(Saved data entries)
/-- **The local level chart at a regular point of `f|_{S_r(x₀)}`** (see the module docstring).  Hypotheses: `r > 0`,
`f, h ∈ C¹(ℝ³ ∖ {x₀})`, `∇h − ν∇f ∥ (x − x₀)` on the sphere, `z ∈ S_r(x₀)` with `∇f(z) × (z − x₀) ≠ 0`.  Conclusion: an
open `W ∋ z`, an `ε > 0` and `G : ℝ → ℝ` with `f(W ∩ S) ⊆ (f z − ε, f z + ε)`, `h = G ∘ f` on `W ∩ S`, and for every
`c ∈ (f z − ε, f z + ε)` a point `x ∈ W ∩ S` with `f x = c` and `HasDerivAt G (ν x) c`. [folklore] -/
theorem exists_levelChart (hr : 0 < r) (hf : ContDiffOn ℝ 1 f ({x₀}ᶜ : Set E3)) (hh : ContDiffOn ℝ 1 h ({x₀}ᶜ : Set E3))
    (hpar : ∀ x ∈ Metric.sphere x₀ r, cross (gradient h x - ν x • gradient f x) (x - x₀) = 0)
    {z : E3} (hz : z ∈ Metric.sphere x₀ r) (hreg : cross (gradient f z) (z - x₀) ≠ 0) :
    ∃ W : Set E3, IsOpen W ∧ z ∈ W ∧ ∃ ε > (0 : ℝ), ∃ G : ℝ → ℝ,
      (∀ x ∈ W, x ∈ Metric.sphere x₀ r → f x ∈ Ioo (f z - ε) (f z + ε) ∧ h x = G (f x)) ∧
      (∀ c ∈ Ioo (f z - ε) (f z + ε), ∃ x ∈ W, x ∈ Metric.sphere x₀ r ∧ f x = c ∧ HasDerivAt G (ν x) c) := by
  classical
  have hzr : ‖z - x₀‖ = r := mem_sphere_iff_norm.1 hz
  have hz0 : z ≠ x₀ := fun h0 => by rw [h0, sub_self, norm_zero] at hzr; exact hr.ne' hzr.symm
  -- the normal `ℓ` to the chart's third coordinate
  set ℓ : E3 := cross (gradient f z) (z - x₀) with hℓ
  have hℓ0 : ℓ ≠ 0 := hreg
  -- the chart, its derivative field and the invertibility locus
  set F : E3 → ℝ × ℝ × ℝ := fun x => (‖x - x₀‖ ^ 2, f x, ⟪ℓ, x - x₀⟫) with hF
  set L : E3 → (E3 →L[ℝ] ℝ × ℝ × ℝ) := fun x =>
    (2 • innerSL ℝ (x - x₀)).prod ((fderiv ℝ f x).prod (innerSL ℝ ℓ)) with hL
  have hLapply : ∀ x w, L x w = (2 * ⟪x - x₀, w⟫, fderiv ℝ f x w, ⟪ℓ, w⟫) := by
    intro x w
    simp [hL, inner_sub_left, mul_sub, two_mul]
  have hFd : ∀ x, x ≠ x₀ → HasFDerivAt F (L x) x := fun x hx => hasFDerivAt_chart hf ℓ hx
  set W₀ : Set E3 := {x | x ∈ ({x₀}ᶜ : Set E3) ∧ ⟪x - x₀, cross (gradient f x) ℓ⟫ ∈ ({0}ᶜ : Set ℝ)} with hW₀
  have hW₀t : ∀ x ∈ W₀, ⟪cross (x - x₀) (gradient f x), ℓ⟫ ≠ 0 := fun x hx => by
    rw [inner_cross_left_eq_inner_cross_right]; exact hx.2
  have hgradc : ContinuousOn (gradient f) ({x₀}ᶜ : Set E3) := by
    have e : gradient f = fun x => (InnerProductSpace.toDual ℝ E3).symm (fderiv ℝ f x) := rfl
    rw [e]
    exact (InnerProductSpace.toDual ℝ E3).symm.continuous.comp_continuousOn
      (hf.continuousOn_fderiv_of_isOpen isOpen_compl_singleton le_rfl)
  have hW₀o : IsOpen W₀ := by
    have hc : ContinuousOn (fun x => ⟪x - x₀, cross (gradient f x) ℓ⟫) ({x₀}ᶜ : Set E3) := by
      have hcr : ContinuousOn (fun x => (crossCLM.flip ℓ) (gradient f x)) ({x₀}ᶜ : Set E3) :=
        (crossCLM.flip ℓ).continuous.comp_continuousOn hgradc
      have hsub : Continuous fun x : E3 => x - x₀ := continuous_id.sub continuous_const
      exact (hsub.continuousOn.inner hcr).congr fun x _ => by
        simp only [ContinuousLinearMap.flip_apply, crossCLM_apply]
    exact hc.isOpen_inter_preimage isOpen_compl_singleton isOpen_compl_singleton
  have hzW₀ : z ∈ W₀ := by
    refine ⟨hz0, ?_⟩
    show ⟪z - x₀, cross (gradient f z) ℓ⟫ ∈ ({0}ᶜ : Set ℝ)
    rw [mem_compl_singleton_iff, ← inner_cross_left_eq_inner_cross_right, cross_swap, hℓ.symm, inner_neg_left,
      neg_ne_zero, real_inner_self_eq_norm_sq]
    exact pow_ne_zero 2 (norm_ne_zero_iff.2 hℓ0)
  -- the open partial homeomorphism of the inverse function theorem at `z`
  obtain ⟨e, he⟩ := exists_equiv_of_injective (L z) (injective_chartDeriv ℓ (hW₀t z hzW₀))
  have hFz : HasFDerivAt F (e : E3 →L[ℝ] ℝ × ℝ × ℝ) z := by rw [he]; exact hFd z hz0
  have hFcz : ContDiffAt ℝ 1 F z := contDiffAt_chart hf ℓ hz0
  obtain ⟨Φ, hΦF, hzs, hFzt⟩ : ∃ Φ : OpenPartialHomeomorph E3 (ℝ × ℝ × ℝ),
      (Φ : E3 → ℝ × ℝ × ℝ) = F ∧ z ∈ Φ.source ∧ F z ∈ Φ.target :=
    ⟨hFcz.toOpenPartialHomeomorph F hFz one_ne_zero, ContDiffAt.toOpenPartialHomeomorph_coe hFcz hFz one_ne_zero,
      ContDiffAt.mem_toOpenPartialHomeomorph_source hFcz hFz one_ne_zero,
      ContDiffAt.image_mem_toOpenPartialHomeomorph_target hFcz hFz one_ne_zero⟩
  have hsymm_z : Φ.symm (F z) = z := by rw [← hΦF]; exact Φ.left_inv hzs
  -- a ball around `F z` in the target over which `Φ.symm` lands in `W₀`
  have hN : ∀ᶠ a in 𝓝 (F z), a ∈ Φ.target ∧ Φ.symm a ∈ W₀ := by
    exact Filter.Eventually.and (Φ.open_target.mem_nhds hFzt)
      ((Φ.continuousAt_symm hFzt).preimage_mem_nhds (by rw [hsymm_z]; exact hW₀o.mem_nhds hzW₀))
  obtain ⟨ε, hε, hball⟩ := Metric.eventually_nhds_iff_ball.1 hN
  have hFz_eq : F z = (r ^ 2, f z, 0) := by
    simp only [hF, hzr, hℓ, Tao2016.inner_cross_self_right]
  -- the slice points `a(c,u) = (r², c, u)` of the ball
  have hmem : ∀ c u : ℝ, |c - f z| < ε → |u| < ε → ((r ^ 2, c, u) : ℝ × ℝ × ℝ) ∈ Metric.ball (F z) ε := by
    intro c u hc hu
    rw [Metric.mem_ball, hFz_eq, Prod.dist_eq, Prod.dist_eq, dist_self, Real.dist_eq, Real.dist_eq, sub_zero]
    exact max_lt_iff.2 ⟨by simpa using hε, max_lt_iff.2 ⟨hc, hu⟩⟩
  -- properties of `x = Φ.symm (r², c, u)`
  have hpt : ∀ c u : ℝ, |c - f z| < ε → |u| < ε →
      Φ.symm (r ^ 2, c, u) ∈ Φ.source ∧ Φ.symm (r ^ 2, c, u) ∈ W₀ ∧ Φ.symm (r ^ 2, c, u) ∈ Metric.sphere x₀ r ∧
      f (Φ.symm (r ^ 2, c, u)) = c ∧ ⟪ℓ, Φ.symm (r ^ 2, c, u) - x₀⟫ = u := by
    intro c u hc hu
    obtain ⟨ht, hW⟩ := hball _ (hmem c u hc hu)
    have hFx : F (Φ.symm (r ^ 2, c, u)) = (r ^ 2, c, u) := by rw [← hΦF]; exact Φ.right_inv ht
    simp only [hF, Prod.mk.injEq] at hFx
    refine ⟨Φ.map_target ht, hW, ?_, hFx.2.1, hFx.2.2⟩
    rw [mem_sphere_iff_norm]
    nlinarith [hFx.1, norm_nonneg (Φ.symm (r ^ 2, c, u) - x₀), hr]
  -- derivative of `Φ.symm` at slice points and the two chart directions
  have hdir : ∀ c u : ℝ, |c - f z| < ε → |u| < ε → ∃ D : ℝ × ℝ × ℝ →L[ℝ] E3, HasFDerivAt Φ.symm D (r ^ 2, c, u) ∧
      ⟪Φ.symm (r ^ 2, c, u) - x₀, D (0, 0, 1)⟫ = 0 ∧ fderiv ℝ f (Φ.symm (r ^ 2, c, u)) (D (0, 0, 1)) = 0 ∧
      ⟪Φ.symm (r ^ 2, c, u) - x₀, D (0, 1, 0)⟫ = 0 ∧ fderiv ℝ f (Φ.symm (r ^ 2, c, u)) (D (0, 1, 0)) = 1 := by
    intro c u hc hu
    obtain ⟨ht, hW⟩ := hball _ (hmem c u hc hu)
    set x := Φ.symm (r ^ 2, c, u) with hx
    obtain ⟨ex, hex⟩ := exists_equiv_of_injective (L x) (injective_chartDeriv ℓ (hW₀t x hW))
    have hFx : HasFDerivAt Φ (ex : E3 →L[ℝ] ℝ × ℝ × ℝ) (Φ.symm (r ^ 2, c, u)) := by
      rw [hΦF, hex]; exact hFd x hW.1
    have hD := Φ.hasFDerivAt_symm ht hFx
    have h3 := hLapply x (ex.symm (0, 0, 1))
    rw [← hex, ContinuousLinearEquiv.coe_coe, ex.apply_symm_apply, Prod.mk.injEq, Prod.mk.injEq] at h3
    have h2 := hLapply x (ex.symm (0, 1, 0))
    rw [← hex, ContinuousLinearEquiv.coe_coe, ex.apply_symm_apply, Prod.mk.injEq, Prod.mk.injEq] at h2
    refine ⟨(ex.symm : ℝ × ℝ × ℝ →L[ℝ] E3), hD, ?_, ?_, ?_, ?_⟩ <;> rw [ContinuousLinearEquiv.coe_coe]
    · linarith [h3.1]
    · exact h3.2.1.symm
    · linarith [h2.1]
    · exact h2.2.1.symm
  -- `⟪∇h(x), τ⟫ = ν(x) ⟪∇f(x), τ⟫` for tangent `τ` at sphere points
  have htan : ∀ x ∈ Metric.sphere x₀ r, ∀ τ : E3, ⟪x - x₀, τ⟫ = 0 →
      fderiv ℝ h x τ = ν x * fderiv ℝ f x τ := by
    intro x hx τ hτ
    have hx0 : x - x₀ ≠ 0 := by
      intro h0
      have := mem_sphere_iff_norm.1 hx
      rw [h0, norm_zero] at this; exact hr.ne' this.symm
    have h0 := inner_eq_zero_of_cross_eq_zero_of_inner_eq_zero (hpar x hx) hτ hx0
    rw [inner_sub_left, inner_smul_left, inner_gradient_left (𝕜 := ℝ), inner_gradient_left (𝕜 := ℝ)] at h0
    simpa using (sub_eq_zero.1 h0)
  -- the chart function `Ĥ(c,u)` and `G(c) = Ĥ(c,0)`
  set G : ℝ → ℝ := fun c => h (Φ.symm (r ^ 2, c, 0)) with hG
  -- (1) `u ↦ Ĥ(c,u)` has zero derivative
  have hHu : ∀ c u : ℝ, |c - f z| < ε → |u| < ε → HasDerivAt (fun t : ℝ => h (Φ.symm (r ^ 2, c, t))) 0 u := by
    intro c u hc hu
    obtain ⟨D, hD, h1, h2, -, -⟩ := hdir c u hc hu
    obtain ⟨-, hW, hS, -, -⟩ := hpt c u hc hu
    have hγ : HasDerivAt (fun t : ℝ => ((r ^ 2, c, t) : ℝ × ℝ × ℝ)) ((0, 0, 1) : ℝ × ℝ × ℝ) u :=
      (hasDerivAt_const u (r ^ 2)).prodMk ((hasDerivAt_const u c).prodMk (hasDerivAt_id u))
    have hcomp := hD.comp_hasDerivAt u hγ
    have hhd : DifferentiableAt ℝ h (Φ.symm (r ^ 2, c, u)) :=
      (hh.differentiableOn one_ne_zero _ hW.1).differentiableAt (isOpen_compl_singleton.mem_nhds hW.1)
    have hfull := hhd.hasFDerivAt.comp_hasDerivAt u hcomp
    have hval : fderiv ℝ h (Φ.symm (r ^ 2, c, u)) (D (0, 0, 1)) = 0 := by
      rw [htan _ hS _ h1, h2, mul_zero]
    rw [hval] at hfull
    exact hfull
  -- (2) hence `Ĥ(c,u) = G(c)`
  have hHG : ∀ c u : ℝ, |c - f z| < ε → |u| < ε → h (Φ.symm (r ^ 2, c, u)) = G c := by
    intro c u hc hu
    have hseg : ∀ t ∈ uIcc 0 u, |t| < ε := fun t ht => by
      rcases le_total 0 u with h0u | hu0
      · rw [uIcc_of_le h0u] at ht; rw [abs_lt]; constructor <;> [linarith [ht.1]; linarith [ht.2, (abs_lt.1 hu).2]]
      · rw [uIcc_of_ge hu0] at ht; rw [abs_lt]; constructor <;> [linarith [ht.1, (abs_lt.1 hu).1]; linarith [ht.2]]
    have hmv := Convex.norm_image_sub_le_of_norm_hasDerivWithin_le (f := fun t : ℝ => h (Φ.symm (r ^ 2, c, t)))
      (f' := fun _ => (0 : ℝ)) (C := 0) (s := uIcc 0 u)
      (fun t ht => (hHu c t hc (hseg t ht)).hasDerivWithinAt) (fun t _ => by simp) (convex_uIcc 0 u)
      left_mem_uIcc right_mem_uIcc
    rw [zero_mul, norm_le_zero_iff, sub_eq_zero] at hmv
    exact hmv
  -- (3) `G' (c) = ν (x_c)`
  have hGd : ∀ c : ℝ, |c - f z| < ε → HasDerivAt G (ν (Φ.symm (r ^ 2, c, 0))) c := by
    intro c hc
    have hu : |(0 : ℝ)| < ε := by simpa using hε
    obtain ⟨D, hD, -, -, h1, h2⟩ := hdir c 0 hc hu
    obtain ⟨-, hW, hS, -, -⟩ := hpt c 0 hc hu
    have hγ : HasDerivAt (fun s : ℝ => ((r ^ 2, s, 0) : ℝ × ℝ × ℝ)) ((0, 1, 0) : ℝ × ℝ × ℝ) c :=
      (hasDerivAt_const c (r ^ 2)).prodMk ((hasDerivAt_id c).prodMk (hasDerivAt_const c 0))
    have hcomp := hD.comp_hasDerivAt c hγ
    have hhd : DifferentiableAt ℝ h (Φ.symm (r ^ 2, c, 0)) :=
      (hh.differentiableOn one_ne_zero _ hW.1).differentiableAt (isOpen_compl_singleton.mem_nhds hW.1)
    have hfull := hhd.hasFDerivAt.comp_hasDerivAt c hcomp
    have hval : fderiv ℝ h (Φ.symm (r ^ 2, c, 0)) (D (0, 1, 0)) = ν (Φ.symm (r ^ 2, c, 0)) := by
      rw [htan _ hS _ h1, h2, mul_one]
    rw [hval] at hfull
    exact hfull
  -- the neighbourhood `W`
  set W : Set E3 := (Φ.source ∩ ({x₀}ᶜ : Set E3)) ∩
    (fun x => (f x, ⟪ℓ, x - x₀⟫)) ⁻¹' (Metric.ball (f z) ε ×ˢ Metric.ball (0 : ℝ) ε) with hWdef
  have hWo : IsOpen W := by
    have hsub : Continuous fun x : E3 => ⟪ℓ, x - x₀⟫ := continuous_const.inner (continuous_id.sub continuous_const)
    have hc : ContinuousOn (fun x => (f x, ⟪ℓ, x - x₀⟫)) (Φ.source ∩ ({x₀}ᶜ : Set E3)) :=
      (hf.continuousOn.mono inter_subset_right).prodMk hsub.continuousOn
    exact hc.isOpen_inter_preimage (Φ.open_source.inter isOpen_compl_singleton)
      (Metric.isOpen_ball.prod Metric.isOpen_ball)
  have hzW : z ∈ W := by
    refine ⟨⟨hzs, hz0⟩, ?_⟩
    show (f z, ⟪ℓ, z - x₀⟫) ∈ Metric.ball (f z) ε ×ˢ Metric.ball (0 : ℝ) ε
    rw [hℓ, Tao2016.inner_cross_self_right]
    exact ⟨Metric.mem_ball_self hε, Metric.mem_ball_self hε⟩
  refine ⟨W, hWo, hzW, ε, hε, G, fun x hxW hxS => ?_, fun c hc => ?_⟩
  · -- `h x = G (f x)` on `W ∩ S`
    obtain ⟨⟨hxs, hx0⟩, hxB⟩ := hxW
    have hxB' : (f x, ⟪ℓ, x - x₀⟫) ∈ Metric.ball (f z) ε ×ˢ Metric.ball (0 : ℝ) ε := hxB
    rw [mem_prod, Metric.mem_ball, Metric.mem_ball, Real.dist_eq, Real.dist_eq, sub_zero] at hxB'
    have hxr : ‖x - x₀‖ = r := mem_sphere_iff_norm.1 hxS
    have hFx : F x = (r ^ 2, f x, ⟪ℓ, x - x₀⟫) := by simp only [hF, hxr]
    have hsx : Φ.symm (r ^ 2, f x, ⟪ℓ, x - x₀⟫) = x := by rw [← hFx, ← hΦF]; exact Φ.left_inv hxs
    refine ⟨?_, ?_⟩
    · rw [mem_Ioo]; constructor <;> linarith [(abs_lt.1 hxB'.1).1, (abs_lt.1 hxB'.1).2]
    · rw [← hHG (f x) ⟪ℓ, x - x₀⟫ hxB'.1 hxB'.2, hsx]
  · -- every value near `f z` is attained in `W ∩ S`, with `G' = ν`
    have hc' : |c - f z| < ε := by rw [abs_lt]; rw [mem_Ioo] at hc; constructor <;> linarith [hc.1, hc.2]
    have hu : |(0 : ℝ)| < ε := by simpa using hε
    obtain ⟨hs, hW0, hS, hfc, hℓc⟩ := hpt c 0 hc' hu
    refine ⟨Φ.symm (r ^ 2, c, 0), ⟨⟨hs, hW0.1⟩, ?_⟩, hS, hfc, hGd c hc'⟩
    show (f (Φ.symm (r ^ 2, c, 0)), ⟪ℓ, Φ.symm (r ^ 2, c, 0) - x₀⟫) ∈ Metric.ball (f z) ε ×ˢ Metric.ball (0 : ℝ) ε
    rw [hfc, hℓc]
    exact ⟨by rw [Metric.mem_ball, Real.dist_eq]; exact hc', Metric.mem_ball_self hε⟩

==

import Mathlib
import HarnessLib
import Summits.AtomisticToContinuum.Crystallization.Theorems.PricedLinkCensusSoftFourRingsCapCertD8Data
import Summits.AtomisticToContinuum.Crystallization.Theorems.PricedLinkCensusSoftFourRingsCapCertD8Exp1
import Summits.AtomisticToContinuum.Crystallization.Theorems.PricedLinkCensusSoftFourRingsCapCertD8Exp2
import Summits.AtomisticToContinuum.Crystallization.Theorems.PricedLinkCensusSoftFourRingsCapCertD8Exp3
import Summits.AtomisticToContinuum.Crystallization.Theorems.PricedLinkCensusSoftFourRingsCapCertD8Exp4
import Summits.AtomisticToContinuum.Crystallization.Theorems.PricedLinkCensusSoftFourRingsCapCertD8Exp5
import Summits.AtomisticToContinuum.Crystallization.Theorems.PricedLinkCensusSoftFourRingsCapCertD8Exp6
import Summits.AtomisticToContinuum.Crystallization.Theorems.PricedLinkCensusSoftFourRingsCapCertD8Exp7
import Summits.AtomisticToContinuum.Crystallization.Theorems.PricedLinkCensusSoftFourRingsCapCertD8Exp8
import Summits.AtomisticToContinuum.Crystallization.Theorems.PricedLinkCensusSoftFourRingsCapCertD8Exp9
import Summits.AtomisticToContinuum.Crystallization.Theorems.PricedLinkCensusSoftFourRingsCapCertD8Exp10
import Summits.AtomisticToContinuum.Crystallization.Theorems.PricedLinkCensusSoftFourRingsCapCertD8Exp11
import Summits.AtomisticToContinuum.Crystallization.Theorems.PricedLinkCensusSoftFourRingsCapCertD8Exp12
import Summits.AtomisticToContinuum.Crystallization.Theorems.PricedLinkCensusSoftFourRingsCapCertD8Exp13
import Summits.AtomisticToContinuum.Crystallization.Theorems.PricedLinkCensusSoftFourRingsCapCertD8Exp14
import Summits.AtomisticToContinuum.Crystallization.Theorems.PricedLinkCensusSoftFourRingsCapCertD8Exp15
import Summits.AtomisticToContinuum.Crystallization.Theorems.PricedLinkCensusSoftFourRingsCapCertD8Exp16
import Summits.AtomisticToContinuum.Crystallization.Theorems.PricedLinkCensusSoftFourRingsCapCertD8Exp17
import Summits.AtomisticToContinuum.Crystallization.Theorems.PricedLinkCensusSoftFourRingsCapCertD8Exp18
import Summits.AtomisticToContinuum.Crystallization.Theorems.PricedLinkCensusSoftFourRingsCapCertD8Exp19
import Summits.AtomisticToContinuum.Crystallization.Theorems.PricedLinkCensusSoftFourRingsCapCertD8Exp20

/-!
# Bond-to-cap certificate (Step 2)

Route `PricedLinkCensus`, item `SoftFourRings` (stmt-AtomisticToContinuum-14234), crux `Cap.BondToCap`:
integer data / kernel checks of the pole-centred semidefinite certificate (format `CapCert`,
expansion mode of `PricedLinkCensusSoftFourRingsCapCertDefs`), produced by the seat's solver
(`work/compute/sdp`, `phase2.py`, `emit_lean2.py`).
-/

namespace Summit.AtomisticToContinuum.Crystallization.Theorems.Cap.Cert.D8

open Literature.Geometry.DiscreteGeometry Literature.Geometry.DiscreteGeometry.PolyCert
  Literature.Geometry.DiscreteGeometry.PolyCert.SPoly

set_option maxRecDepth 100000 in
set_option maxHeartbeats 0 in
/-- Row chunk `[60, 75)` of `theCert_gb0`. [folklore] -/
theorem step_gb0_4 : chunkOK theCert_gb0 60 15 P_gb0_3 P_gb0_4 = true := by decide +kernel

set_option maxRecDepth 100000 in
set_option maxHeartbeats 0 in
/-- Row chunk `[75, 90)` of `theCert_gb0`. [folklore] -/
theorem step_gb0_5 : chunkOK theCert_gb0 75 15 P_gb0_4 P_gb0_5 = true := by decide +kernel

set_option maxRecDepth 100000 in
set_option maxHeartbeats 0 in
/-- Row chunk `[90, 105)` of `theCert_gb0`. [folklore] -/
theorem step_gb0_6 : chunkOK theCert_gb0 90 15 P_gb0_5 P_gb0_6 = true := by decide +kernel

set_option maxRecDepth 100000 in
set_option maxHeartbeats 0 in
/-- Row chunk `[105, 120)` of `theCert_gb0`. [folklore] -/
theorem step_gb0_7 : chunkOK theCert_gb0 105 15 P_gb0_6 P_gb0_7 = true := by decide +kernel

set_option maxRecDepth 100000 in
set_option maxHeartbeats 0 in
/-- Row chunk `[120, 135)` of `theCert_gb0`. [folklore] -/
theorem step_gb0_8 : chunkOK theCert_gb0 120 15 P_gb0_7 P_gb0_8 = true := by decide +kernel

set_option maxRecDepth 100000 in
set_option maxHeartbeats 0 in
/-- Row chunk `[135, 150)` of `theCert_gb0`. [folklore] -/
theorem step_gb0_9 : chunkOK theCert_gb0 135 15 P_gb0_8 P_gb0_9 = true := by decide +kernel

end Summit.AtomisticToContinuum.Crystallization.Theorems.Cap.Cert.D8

What you need to do: The count alone is needed: how many lines of these entries contain the word "htan"?

Answer area: 3